As for Assyria, there are two letters in the Amarna archive from Assur-uballit I, who ruled that kingdom from ca. 1365 to 1330 BC. It is not clear to which Egyptian pharaoh these two letters were addressed, for one simply begins, “Say to the King of Egypt,” while the name given in the other is unclear and the reading is uncertain. Previous translators have suggested that they were probably sent to Akhenaten, but at least one scholar proposes that the second one might be addressed to Ay, who came to the throne after the death of Tutankhamen.39 This seems unlikely, given the late date for Ay’s accession to the throne (ca. 1325 BC), and, in fact, the letters are much more likely to have been sent to Amenhotep III or Akhenaten, as were the vast majority of letters from other rulers.
The first of these letters is simply a message of greeting and includes a brief list of gifts, such as “a beautiful chariot, 2 horses, [and] 1 date-stone of genuine lapis lazuli.”40 The second is longer and contains the by-now-standard request for gold, with the usual disclaimer: “Gold in your country is dirt; one simply gathers it up.” However, it also contains an interesting comparison to the king of Hanigalbat, that is, Mitanni, in which the new king of Assyria states that he is “the equal of the king of Hanigalbat”—an obvious reference to his position in the pecking order of the socalled Great Powers of the day, of which Assyria and its king strongly wished to be a part.41
It seems that Assur-uballit was not idly boasting, for he was more than an equal to the then-current Mitannian king, Shuttarna II.
Assur-uballit defeated Shuttarna in battle, probably about 1360 BC, and ended the Mitannian domination of Assyria that had begun a little more than a century earlier, when the earlier Mitannian king Saushtatar had stolen the gold and silver door from the Assyrian capital and taken it to the Mitannian capital of Washukanni.
Thus began Assyria’s rise to greatness, primarily at the expense of Mitanni.
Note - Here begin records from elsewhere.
import Mathlib.Analysis.InnerProductSpace.Adjoint
import Mathlib.Analysis.InnerProductSpace.Projection.Basic

/-!
# T5IntertwinerIsometry — the Hilbert-space fragments of [Bo72] 5.4–5.5 used in N4.3 (A3)

Kernel forms of the abstract Hilbert-space sentences inside the two printed arguments that
route/T5-N4-p5.md v12 (A3) STEPS 3 (β)/(δ) and 4 consume from A. Borel, «Représentations de
Groupes Localement Compacts», LNM 276, §5.4–5.5 (cell pub-hodge-repro2, seat p5).  Everything here
is about continuous linear maps between Hilbert spaces `E`, `F` over `𝕜` (`RCLike 𝕜`), adjoints,
orthogonal projections and families of operators `ρ g`; NOTHING about groups, unitary
representations, irreducibility or the spectral theorem is asserted — in particular the Schur lemma
«π irreducible ⇒ R(π, π) = ℂ·I» (5.4, from the spectral theorem) stays the prose's cited input.

Dictionary (prose ↦ kernel):
* 5.5 «A ∈ R(π, π′) − {0} ⇒ A*A = c·I (c > 0) [Schur] … donc A est une application linéaire continue
  d'image fermée … à une homothétie près, un isomorphisme de V_π sur un sous-espace W fermé de
  V_{π′} stable par G» — the part AFTER Schur: `inner_apply_apply` (⟪A x, A y⟫ = c ⟪x, y⟫),
  `norm_apply` (‖A x‖ = √c ‖x‖), `injective`, **`exists_linearIsometry`** (A = √c · U with U a
  linear isometry), **`isClosed_range`**, `range_map_le_of_comm` (the range is stable under every
  `ρ′ g` when `A` intertwines), `ker_map_le_of_comm`, **`exists_linearIsometryEquiv_range`** (the
  isomorphism of `E` onto the closed range intertwining `ρ` with `ρ′|_W`);
* 5.4 «(i) P stable par G ⇔ (iii) E_P ∈ R(π, π)», direction (iii) ⇒ (i): `map_le_of_starProjection_comm`
  (the direction (i) ⇒ (iii) for unitary `ρ` is row 11's `starProjection_comm_of_invariant`);
* 5.4 «π irréductible ⇔ R(π, π) se réduit aux homothéties», the ELEMENTARY direction ⇐:
  `eq_bot_or_eq_top_of_starProjection_eq_smul` (a closed subspace whose projection is a scalar is
  `⊥` or `⊤`) and **`eq_bot_or_eq_top_of_forall_comm_exists_smul`** (commutant = scalars ⇒ every
  closed subspace whose projection commutes with the `ρ g` is `⊥` or `⊤`).
-/

noncomputable section

open ContinuousLinearMap
open scoped InnerProductSpace

namespace Summit.Ventures.HodgeRepro2.T5IntertwinerIsometry

variable {𝕜 E F : Type*} [RCLike 𝕜] [NormedAddCommGroup E] [InnerProductSpace 𝕜 E]
  [NormedAddCommGroup F] [InnerProductSpace 𝕜 F]

/-! ### [Bo72] 5.5 after Schur: `A* A = c·I` -/

section Adjoint

variable [CompleteSpace E] [CompleteSpace F]

/-- If `A* A = c • 1` then `⟪A x, A y⟫ = c ⟪x, y⟫`. -/
theorem inner_apply_apply (A : E →L[𝕜] F) (c : 𝕜)
    (h : ContinuousLinearMap.adjoint A ∘L A = c • (1 : E →L[𝕜] E)) (x y : E) :
    ⟪A x, A y⟫_𝕜 = c * ⟪x, y⟫_𝕜 := by
  have hy : ContinuousLinearMap.adjoint A (A y) = c • y := by
    have := congrArg (fun T : E →L[𝕜] E => T y) h
    simpa using this
  rw [← ContinuousLinearMap.adjoint_inner_right, hy, inner_smul_right]

/-- If `A* A = c • 1` with `c` real then `‖A x‖² = c ‖x‖²`. -/
theorem norm_apply_sq (A : E →L[𝕜] F) (c : ℝ)
    (h : ContinuousLinearMap.adjoint A ∘L A = (c : 𝕜) • (1 : E →L[𝕜] E)) (x : E) :
    ‖A x‖ ^ 2 = c * ‖x‖ ^ 2 := by
  have h1 := inner_apply_apply A (c : 𝕜) h x x
  rw [inner_self_eq_norm_sq_to_K, inner_self_eq_norm_sq_to_K] at h1
  exact_mod_cast h1

/-- The constant `c` of `A* A = c • 1` is non-negative as soon as `E ≠ 0`. -/
theorem nonneg_of_nontrivial [Nontrivial E] (A : E →L[𝕜] F) (c : ℝ)
    (h : ContinuousLinearMap.adjoint A ∘L A = (c : 𝕜) • (1 : E →L[𝕜] E)) : 0 ≤ c := by
  obtain ⟨x, hx⟩ := exists_ne (0 : E)
  have h1 := norm_apply_sq A c h x
  have hx' : 0 < ‖x‖ ^ 2 := by positivity
  have h2 : 0 ≤ c * ‖x‖ ^ 2 := h1 ▸ sq_nonneg _
  exact nonneg_of_mul_nonneg_left h2 hx'

/-- If `A* A = c • 1` with `c ≥ 0` then `‖A x‖ = √c ‖x‖`. -/
theorem norm_apply (A : E →L[𝕜] F) (c : ℝ) (hc : 0 ≤ c)
    (h : ContinuousLinearMap.adjoint A ∘L A = (c : 𝕜) • (1 : E →L[𝕜] E)) (x : E) :
    ‖A x‖ = Real.sqrt c * ‖x‖ := by
  have h1 := norm_apply_sq A c h x
  have h2 : ‖A x‖ = Real.sqrt (c * ‖x‖ ^ 2) := by
    rw [← h1, Real.sqrt_sq (norm_nonneg _)]
  rw [h2, Real.sqrt_mul hc, Real.sqrt_sq (norm_nonneg _)]

/-- 5.5: «ker A est … réduit à {0}» — for `c > 0`, `A` is injective. -/
theorem injective (A : E →L[𝕜] F) (c : ℝ) (hc : 0 < c)
    (h : ContinuousLinearMap.adjoint A ∘L A = (c : 𝕜) • (1 : E →L[𝕜] E)) :
    Function.Injective A := by
  intro x y hxy
  have h1 := norm_apply A c hc.le h (x - y)
  rw [map_sub, hxy, sub_self, norm_zero] at h1
  have hs : Real.sqrt c ≠ 0 := (Real.sqrt_pos.mpr hc).ne'
  rcases mul_eq_zero.mp h1.symm with h2 | h2
  · exact absurd h2 hs
  · exact sub_eq_zero.mp (norm_eq_zero.mp h2)

/-- 5.5: «à une homothétie près, un isomorphisme … sur un sous-espace fermé» — for `c > 0`,
`A = √c · U` with `U : E →ₗᵢ[𝕜] F` a linear isometry. -/
theorem exists_linearIsometry (A : E →L[𝕜] F) (c : ℝ) (hc : 0 < c)
    (h : ContinuousLinearMap.adjoint A ∘L A = (c : 𝕜) • (1 : E →L[𝕜] E)) :
    ∃ U : E →ₗᵢ[𝕜] F, ∀ x, A x = ((Real.sqrt c : ℝ) : 𝕜) • U x := by
  have hs : 0 < Real.sqrt c := Real.sqrt_pos.mpr hc
  have hs' : ((Real.sqrt c : ℝ) : 𝕜) ≠ 0 := by
    exact_mod_cast hs.ne'
  refine ⟨{ toLinearMap := (((Real.sqrt c)⁻¹ : ℝ) : 𝕜) • (A : E →ₗ[𝕜] F), norm_map' := ?_ }, ?_⟩
  · intro x
    simp only [LinearMap.smul_apply, ContinuousLinearMap.coe_coe, norm_smul, RCLike.norm_ofReal,
      abs_of_pos (inv_pos.mpr hs), norm_apply A c hc.le h x]
    field_simp
  · intro x
    simp only [LinearIsometry.coe_mk, LinearMap.smul_apply, ContinuousLinearMap.coe_coe,
      smul_smul]
    rw [RCLike.ofReal_inv, mul_inv_cancel₀ hs', one_smul]

/-- 5.5: «une application linéaire continue d'image fermée» — for `c > 0`, the range of `A` is
closed. -/
theorem isClosed_range (A : E →L[𝕜] F) (c : ℝ) (hc : 0 < c)
    (h : ContinuousLinearMap.adjoint A ∘L A = (c : 𝕜) • (1 : E →L[𝕜] E)) :
    IsClosed (Set.range A) := by
  obtain ⟨U, hU⟩ := exists_linearIsometry A c hc h
  have hs' : ((Real.sqrt c : ℝ) : 𝕜) ≠ 0 := by
    exact_mod_cast (Real.sqrt_pos.mpr hc).ne'
  have hrange : Set.range A = Set.range U := by
    ext y
    constructor
    · rintro ⟨x, rfl⟩
      exact ⟨((Real.sqrt c : ℝ) : 𝕜) • x, by rw [map_smul, hU]⟩
    · rintro ⟨x, rfl⟩
      refine ⟨(((Real.sqrt c : ℝ) : 𝕜)⁻¹) • x, ?_⟩
      rw [hU, map_smul, smul_smul, mul_inv_cancel₀ hs', one_smul]
  rw [hrange]
  exact U.isometry.isClosedEmbedding.isClosed_range

end Adjoint

/-! ### Intertwiners: range and kernel are stable -/

section Intertwiner

variable {ι : Type*}

/-- If `A` intertwines the families `ρ` and `ρ'` (`A ∘ ρ g = ρ' g ∘ A`), the range of `A` is stable
under every `ρ' g` («un sous-espace W … stable par G»). -/
theorem range_map_le_of_comm (A : E →L[𝕜] F) (ρ : ι → E →L[𝕜] E) (ρ' : ι → F →L[𝕜] F)
    (hA : ∀ g, A ∘L ρ g = ρ' g ∘L A) (g : ι) :
    (LinearMap.range (A : E →ₗ[𝕜] F)).map (ρ' g : F →ₗ[𝕜] F) ≤
      LinearMap.range (A : E →ₗ[𝕜] F) := by
  rintro _ ⟨_, ⟨x, rfl⟩, rfl⟩
  refine ⟨ρ g x, ?_⟩
  have := congrArg (fun T : E →L[𝕜] F => T x) (hA g)
  simpa using this

/-- If `A` intertwines `ρ` and `ρ'`, the kernel of `A` is stable under every `ρ g`
(«ker A est stable par G»). -/
theorem ker_map_le_of_comm (A : E →L[𝕜] F) (ρ : ι → E →L[𝕜] E) (ρ' : ι → F →L[𝕜] F)
    (hA : ∀ g, A ∘L ρ g = ρ' g ∘L A) (g : ι) :
    (LinearMap.ker (A : E →ₗ[𝕜] F)).map (ρ g : E →ₗ[𝕜] E) ≤ LinearMap.ker (A : E →ₗ[𝕜] F) := by
  rintro _ ⟨x, hx, rfl⟩
  have hx' : A x = 0 := hx
  have := congrArg (fun T : E →L[𝕜] F => T x) (hA g)
  simp only [ContinuousLinearMap.comp_apply] at this
  simp [this, hx']

/-- 5.5, the conclusion: for `c > 0` and `A` intertwining `ρ` with `ρ'`, `E` is isometrically
isomorphic to the closed range `W` of `A` by a map `U` with `A = √c · U`, `W` is stable under every
`ρ' g`, and `U` intertwines `ρ` with the restriction of `ρ'` to `W`
(«établit une équivalence entre π et π′|_W»). -/
theorem exists_linearIsometryEquiv_range [CompleteSpace E] [CompleteSpace F]
    (A : E →L[𝕜] F) (c : ℝ) (hc : 0 < c)
    (h : ContinuousLinearMap.adjoint A ∘L A = (c : 𝕜) • (1 : E →L[𝕜] E))
    (ρ : ι → E →L[𝕜] E) (ρ' : ι → F →L[𝕜] F) (hA : ∀ g, A ∘L ρ g = ρ' g ∘L A) :
    ∃ W : Submodule 𝕜 F, IsClosed (W : Set F) ∧ (∀ g, W.map (ρ' g : F →ₗ[𝕜] F) ≤ W) ∧
      ∃ U : E ≃ₗᵢ[𝕜] W, (∀ x, A x = ((Real.sqrt c : ℝ) : 𝕜) • (U x : F)) ∧
        ∀ g x, (U (ρ g x) : F) = ρ' g (U x : F) := by
  obtain ⟨U₀, hU₀⟩ := exists_linearIsometry A c hc h
  have hs' : ((Real.sqrt c : ℝ) : 𝕜) ≠ 0 := by
    exact_mod_cast (Real.sqrt_pos.mpr hc).ne'
  have hrange : LinearMap.range U₀.toLinearMap = LinearMap.range (A : E →ₗ[𝕜] F) := by
    ext y
    constructor
    · rintro ⟨x, rfl⟩
      refine ⟨(((Real.sqrt c : ℝ) : 𝕜)⁻¹) • x, ?_⟩
      simp only [ContinuousLinearMap.coe_coe, LinearIsometry.coe_toLinearMap]
      rw [hU₀, map_smul, smul_smul, mul_inv_cancel₀ hs', one_smul]
    · rintro ⟨x, rfl⟩
      exact ⟨((Real.sqrt c : ℝ) : 𝕜) • x, by simp [map_smul, hU₀]⟩
  refine ⟨LinearMap.range U₀.toLinearMap, ?_, ?_, U₀.equivRange, ?_, ?_⟩
  · have : ((LinearMap.range U₀.toLinearMap : Submodule 𝕜 F) : Set F) = Set.range U₀ := by
      ext y; simp
    rw [this]
    exact U₀.isometry.isClosedEmbedding.isClosed_range
  · intro g
    rw [hrange]
    exact range_map_le_of_comm A ρ ρ' hA g
  · intro x
    simp [hU₀]
  · intro g x
    have := congrArg (fun T : E →L[𝕜] F => T x) (hA g)
    simp only [ContinuousLinearMap.comp_apply, hU₀, map_smul] at this
    simp only [LinearIsometry.equivRange_apply_coe]
    exact smul_right_injective F hs' this

end Intertwiner

/-! ### [Bo72] 5.4: projections in the commutant, and the elementary half of the Schur lemma -/

section Projection

variable {ι : Type*}

/-- 5.4 (iii) ⇒ (i): a closed subspace whose orthogonal projection commutes with `T` is stable
under `T`. -/
theorem map_le_of_starProjection_comm (W : Submodule 𝕜 E) [W.HasOrthogonalProjection]
    (T : E →L[𝕜] E) (hT : W.starProjection ∘L T = T ∘L W.starProjection) :
    W.map (T : E →ₗ[𝕜] E) ≤ W := by
  rintro _ ⟨w, hw, rfl⟩
  have h1 := congrArg (fun S : E →L[𝕜] E => S w) hT
  simp only [ContinuousLinearMap.comp_apply, Submodule.starProjection_eq_self_iff.mpr hw] at h1
  show T w ∈ W
  exact Submodule.starProjection_eq_self_iff.mp h1

/-- A closed subspace whose orthogonal projection is a scalar multiple of the identity is `⊥`
or `⊤` (the scalar is an idempotent, hence `0` or `1`). -/
theorem eq_bot_or_eq_top_of_starProjection_eq_smul (W : Submodule 𝕜 E) [W.HasOrthogonalProjection]
    (c : 𝕜) (hc : W.starProjection = c • (1 : E →L[𝕜] E)) : W = ⊥ ∨ W = ⊤ := by
  rcases subsingleton_or_nontrivial E with hE | hE
  · left
    rw [eq_bot_iff]
    intro w _
    rw [Submodule.mem_bot]
    exact Subsingleton.elim w 0
  have hidem : IsIdempotentElem c := by
    have h2 := W.isIdempotentElem_starProjection
    rw [IsIdempotentElem, hc] at h2
    obtain ⟨x, hx⟩ := exists_ne (0 : E)
    have h4 := congrArg (fun S : E →L[𝕜] E => S x) h2
    simp only [mul_apply_eq_comp, smul_apply, one_apply_eq_self, smul_smul] at h4
    exact smul_left_injective 𝕜 hx h4
  rcases IsIdempotentElem.iff_eq_zero_or_one.mp hidem with h0 | h1
  · left
    rw [eq_bot_iff]
    intro w hw
    have := Submodule.starProjection_eq_self_iff.mpr hw
    rw [hc, h0] at this
    simpa using this.symm
  · right
    rw [eq_top_iff]
    intro v _
    rw [← Submodule.starProjection_eq_self_iff, hc, h1]
    simp

/-- 5.4, the elementary direction of «π irréductible ⇔ R(π, π) = homothéties»: if every operator
commuting with all the `ρ g` is a scalar, then every closed subspace whose orthogonal projection
commutes with all the `ρ g` is `⊥` or `⊤`. (For a unitary family `ρ`, the projection of every
`ρ`-stable closed subspace commutes with the `ρ g` — row 11's `starProjection_comm_of_invariant`.) -/
theorem eq_bot_or_eq_top_of_forall_comm_exists_smul (ρ : ι → E →L[𝕜] E)
    (hschur : ∀ T : E →L[𝕜] E, (∀ g, T ∘L ρ g = ρ g ∘L T) → ∃ c : 𝕜, T = c • (1 : E →L[𝕜] E))
    (W : Submodule 𝕜 E) [W.HasOrthogonalProjection]
    (hW : ∀ g, W.starProjection ∘L ρ g = ρ g ∘L W.starProjection) : W = ⊥ ∨ W = ⊤ := by
  obtain ⟨c, hc⟩ := hschur W.starProjection hW
  exact eq_bot_or_eq_top_of_starProjection_eq_smul W c hc

end Projection

end Summit.Ventures.HodgeRepro2.T5IntertwinerIsometry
Assur-uballit quickly became one of the major players in the international world of realpolitik. He arranged for a royal marriage between his daughter and BurnaBuriash II, the Kassite king of Babylon, only to invade the city of Babylon itself some years later, after his grandson was assassinated in 1333 BC, and place a puppet king named Kurigalzu II on the throne.42 Thus, the two last major players of the Late Bronze Age in the ancient Near East, Assyria and Cyprus, finally appear on stage. We now have a full cast of characters: Hittites, Egyptians, Mitannians, Kassites/Babylonians, Assyrians, Cypriots, Canaanites, Minoans, and Mycenaeans, all present and accounted for. They all interacted, both positively and negatively, during the coming centuries, though some, such as Mitanni, vanished from the stage long before the others.
NEFERTITI AND KING TUT
Soon after his death, the reforms of Akhenaten were reversed, and an attempt was made to erase his name and his memory from the monuments and records of Egypt. The attempt almost succeeded, but through the efforts of archaeologists and epigraphers, we now know a great deal about Akhenaten’s reign, as well as his capital city of Akhetaten and even his royal tomb.
We also know about his family, including his beautiful wife Nefertiti, and their daughters, who are portrayed on a number of inscriptions and monuments.
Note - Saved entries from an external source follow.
/-- **Integration by parts on `ℝ³` against a compactly supported `C¹` cutoff, summed over the coordinate directions**
(the divergence theorem in the form used for conservation laws): for `H ∈ C¹_c(ℝ³)` and `C¹` functions
`F_1, F_2, F_3`, `∫ Σ_j ∂_j H · F_j = − ∫ H Σ_j ∂_j F_j` (Mathlib's `integral_mul_fderiv_eq_neg_fderiv_mul_of_integrable`
in each direction `e_j`). [folklore] -/
theorem integral_sum_fderiv_mul_eq_neg_integral_mul_sum_fderiv {H : E3 → ℝ} (hH : ContDiff ℝ 1 H)
    (hHc : HasCompactSupport H) {F : Fin 3 → E3 → ℝ} (hF : ∀ j, ContDiff ℝ 1 (F j)) :
    ∫ x, ∑ j, fderiv ℝ H x (e j) * F j x = - ∫ x, H x * ∑ j, fderiv ℝ (F j) x (e j) := by
  have hHd : Differentiable ℝ H := hH.differentiable one_ne_zero
  have hFd : ∀ j, Differentiable ℝ (F j) := fun j ↦ (hF j).differentiable one_ne_zero
  have hH' : ∀ j, Continuous fun x ↦ fderiv ℝ H x (e j) := fun j ↦
    (hH.continuous_fderiv one_ne_zero).clm_apply continuous_const
  have hF' : ∀ j, Continuous fun x ↦ fderiv ℝ (F j) x (e j) := fun j ↦
    ((hF j).continuous_fderiv one_ne_zero).clm_apply continuous_const
  have hH'c : ∀ j, HasCompactSupport fun x ↦ fderiv ℝ H x (e j) := fun j ↦
    (hHc.fderiv ℝ).comp_left (g := fun L : E3 →L[ℝ] ℝ ↦ L (e j)) rfl
  -- integrability of the three products, direction by direction
  have i1 : ∀ j, Integrable (fun x ↦ fderiv ℝ H x (e j) * F j x) := fun j ↦
    ((hH' j).mul (hF j).continuous).integrable_of_hasCompactSupport (hH'c j).mul_right
  have i2 : ∀ j, Integrable (fun x ↦ H x * fderiv ℝ (F j) x (e j)) := fun j ↦
    (hH.continuous.mul (hF' j)).integrable_of_hasCompactSupport hHc.mul_right
  have i3 : ∀ j, Integrable (fun x ↦ H x * F j x) := fun j ↦
    (hH.continuous.mul (hF j).continuous).integrable_of_hasCompactSupport hHc.mul_right
  have key : ∀ j, ∫ x, fderiv ℝ H x (e j) * F j x = - ∫ x, H x * fderiv ℝ (F j) x (e j) := by
    intro j
    have h := integral_mul_fderiv_eq_neg_fderiv_mul_of_integrable (μ := volume) (f := H) (g := F j)
      (v := e j) ?_ (i2 j) (i3 j) (fun x _ ↦ hHd x) (fun x _ ↦ hFd j x)
    · rw [h, neg_neg]
    · simpa [mul_comm] using i1 j
  calc ∫ x, ∑ j, fderiv ℝ H x (e j) * F j x
      = ∑ j, ∫ x, fderiv ℝ H x (e j) * F j x := integral_finsetSum _ fun j _ ↦ i1 j
    _ = ∑ j, -∫ x, H x * fderiv ℝ (F j) x (e j) := Finset.sum_congr rfl fun j _ ↦ key j
    _ = -∫ x, ∑ j, H x * fderiv ℝ (F j) x (e j) := by
        rw [Finset.sum_neg_distrib, integral_finsetSum _ fun j _ ↦ i2 j]
    _ = -∫ x, H x * ∑ j, fderiv ℝ (F j) x (e j) := by
        congr 1
        exact integral_congr_ae (Eventually.of_forall fun x ↦ by simp [Finset.mul_sum])

end IBP

section Weights

variable {η : ℝ → ℝ}

/-- The radial profile `t ↦ r⁻¹ η(t/r)` of the weight `η_r` is continuous. [cite: MaoOhTao2023, §1.2 (1.7)] -/
theorem continuous_wt1 (hη : IsBump η) (r : ℝ) : Continuous fun t : ℝ ↦ r⁻¹ * η (t / r) :=
  continuous_const.mul (hη.1.continuous.comp (continuous_id.div_const r))

/-- The profile `η_r` vanishes on `(-∞, r]` (`supp η ⊆ [1, 2]`). [cite: MaoOhTao2023, §1.2 (1.7)] -/
theorem wt1_eq_zero_of_le (hη : IsBump η) {r : ℝ} (hr : 0 < r) {t : ℝ} (ht : t ≤ r) :
    r⁻¹ * η (t / r) = 0 := by
  have : t / r ≤ 1 := by rwa [div_le_one hr]
  simp [hη.2.1 _ this]

/-- The profile `η_r` vanishes on `[2r, ∞)` (`supp η ⊆ [1, 2]`). [cite: MaoOhTao2023, §1.2 (1.7)] -/
theorem wt1_eq_zero_of_ge (hη : IsBump η) {r : ℝ} (hr : 0 < r) {t : ℝ} (ht : 2 * r ≤ t) :
    r⁻¹ * η (t / r) = 0 := by
  have : 2 ≤ t / r := by rwa [le_div_iff₀ hr]
  simp [hη.2.2.1 _ this]

/-- `∫_0^s η_r = ∫ η = 1` for `s ≥ 2r` (substitution `t = r u`). [cite: MaoOhTao2023, §1.2 (1.7)] -/
theorem integral_wt1_eq_one (hη : IsBump η) {r : ℝ} (hr : 0 < r) {s : ℝ} (hs : 2 * r ≤ s) :
    ∫ t in (0:ℝ)..s, r⁻¹ * η (t / r) = 1 := by
  rw [intervalIntegral.integral_const_mul, intervalIntegral.integral_comp_div _ hr.ne']
  simp only [zero_div, smul_eq_mul]
  rw [← mul_assoc, inv_mul_cancel₀ hr.ne', one_mul]
  have hsupp : Function.support η ⊆ Ioc 0 (s / r) := by
    intro t ht
    rw [Function.mem_support] at ht
    have h1 : ¬ t ≤ 1 := fun h ↦ ht (hη.2.1 t h)
    have h2 : ¬ 2 ≤ t := fun h ↦ ht (hη.2.2.1 t h)
    have h3 : 2 ≤ s / r := by rwa [le_div_iff₀ hr]
    constructor <;> [linarith; linarith [not_le.1 h1, not_le.1 h2]]
  rw [intervalIntegral.integral_eq_integral_of_support_subset hsupp]
  exact hη.2.2.2

end Weights

/-! ## §3 Lemma 2.7: the conservation identities for the averaged charges -/

section ChargeIdentities

variable {η : ℝ → ℝ} {r r₀ r₁ a : ℝ} {g k : E3 → E3 →L[ℝ] E3 →L[ℝ] ℝ}

/-- The components `g_{ij}` of a `C^n` coefficient field are `C^n`. [folklore] -/
theorem contDiff_cmp {n : ℕ∞ω} (hg : ContDiff ℝ n g) (i j : Fin 3) : ContDiff ℝ n (cmp g i j) := by
  unfold cmp
  exact (hg.clm_apply contDiff_const).clm_apply contDiff_const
The well-known bust of Nefertiti was found by Ludwig Borchardt, the German excavator of Amarna (Akhetaten), in 1912 and shipped back to Germany a few months later. But it was not unveiled to the public until 1924 at the Egyptian Museum of Berlin. The statue is still in Berlin today, despite many requests by the Egyptian government for its return, since it reportedly left Egypt under less than ideal circumstances. The story is told, but not confirmed, that the German excavators and the Egyptian government had an agreement to split the finds from the excavation equally, with the Egyptians getting first choice.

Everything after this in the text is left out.